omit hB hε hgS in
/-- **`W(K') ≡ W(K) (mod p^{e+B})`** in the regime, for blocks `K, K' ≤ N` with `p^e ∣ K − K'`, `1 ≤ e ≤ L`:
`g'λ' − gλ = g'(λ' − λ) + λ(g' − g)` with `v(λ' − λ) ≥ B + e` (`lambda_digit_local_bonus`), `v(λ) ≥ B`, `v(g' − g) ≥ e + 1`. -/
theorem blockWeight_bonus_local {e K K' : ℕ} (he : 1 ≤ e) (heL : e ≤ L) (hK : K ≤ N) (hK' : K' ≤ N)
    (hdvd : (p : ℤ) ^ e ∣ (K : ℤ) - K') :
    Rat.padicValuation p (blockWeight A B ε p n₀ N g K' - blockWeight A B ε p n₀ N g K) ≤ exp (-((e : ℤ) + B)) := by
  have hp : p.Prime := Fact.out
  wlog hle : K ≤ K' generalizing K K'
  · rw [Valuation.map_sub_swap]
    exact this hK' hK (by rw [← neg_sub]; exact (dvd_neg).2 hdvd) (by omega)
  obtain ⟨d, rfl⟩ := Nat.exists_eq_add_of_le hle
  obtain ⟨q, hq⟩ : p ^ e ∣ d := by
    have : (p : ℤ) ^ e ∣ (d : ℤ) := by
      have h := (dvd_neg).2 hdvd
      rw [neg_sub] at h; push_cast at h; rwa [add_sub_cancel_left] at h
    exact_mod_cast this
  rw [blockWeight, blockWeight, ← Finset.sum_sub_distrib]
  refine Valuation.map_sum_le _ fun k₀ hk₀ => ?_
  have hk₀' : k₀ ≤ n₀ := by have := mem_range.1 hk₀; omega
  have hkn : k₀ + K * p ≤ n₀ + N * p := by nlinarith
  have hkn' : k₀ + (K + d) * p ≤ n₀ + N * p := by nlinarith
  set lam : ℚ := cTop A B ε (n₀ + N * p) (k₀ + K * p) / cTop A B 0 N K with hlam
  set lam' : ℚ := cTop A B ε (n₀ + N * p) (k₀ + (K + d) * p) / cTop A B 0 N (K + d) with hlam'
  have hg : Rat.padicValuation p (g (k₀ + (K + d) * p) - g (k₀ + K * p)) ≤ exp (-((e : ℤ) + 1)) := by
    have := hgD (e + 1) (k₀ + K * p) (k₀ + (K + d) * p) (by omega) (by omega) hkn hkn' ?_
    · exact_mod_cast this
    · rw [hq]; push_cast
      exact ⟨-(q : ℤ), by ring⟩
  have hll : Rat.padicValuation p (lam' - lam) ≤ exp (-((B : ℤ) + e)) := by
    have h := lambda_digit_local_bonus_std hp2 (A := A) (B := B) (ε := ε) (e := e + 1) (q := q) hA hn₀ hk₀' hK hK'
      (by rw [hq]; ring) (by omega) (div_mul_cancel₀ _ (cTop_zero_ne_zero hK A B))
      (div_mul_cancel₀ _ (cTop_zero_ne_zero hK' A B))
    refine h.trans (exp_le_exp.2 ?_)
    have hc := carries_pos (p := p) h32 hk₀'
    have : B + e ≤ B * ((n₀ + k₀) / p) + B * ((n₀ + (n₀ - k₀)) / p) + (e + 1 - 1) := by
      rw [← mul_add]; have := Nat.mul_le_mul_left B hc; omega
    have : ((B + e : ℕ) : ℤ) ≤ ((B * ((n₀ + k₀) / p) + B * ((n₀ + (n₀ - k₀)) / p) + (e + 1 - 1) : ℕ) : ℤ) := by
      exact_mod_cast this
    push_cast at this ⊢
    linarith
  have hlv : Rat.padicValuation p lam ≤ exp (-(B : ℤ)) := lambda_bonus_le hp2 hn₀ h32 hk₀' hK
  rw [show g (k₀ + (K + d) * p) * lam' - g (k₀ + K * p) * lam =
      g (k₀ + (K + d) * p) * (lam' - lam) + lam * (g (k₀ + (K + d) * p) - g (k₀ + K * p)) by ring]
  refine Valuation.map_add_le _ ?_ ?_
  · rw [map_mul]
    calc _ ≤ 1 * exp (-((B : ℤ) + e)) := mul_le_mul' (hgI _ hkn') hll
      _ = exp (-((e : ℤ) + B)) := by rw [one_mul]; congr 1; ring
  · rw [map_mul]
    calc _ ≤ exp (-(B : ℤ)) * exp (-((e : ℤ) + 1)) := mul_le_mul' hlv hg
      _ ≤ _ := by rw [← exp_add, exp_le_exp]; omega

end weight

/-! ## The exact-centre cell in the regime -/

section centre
--
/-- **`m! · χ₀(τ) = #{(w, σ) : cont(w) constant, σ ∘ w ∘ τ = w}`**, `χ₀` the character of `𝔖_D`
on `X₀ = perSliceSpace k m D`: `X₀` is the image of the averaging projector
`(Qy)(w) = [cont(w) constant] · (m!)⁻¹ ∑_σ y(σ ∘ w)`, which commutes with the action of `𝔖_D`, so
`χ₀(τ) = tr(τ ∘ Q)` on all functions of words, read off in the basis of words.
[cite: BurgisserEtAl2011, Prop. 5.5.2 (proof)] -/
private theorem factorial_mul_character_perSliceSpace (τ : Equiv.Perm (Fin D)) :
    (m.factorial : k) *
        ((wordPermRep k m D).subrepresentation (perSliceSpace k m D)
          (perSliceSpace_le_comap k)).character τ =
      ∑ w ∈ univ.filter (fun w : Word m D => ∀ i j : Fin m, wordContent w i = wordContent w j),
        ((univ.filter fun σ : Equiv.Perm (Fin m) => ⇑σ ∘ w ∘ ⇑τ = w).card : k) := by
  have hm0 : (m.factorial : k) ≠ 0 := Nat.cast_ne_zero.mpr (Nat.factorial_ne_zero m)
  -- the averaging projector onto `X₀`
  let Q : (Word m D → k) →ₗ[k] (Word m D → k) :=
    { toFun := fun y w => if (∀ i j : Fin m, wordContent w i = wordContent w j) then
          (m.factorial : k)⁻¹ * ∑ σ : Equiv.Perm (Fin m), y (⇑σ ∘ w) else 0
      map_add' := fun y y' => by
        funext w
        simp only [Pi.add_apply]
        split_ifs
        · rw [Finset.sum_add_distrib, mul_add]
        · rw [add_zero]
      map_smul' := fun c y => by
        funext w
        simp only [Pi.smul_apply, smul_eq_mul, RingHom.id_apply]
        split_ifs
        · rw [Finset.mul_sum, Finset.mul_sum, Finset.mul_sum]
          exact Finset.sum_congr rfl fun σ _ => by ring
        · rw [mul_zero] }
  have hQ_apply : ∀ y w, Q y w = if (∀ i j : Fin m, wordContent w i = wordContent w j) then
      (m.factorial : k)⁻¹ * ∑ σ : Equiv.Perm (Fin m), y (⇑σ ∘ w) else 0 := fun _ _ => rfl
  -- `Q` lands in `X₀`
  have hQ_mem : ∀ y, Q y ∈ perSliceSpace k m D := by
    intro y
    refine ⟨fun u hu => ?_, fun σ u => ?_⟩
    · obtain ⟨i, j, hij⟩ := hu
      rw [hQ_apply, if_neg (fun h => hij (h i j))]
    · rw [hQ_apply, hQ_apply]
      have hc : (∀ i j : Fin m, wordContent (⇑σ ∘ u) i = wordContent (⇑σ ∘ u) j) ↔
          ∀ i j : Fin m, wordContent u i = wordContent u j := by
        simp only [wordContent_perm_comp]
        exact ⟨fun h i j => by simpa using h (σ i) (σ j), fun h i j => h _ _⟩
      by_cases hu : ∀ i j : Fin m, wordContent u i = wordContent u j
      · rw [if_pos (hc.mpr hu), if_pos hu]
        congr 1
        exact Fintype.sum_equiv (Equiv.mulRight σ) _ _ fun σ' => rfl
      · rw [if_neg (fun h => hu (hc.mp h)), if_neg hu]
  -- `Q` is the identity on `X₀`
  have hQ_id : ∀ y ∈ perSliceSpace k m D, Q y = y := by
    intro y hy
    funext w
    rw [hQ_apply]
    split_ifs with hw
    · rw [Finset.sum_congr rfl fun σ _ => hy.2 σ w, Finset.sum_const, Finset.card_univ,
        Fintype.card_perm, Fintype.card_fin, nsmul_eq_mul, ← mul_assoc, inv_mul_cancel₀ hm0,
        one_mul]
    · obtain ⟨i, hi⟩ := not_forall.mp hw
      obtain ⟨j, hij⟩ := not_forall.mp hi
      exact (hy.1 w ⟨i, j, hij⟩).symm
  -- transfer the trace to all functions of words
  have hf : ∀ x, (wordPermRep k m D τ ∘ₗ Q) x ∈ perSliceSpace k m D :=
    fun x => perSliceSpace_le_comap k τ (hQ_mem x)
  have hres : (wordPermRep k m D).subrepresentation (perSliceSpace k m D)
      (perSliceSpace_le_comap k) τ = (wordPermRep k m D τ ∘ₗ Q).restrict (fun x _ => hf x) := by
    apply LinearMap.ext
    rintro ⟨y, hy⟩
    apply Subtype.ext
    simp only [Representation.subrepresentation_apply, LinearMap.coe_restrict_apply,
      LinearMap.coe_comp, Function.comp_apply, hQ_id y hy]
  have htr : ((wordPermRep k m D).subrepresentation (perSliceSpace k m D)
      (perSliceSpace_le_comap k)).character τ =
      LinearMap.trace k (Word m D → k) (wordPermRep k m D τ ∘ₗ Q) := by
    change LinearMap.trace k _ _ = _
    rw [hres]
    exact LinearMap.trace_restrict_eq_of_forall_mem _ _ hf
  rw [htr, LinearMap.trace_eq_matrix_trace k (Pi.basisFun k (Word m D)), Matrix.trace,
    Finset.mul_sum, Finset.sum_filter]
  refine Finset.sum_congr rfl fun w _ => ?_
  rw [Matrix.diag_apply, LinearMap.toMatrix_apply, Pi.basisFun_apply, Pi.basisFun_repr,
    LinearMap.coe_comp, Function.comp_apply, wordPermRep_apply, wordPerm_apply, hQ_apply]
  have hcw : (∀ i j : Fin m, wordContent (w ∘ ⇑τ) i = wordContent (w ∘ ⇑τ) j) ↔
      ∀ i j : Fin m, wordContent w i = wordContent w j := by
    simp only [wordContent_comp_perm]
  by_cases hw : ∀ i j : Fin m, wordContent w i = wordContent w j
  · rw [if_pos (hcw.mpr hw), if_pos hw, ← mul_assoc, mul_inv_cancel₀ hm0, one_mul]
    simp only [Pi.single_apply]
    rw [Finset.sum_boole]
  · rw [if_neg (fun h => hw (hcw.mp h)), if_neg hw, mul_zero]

* _YOUR GOAL_
Check each line of the listing for "centre". Show those that have it.

* _WRITTEN ANSWER_
/-! ## The exact-centre cell in the regime -/
section centre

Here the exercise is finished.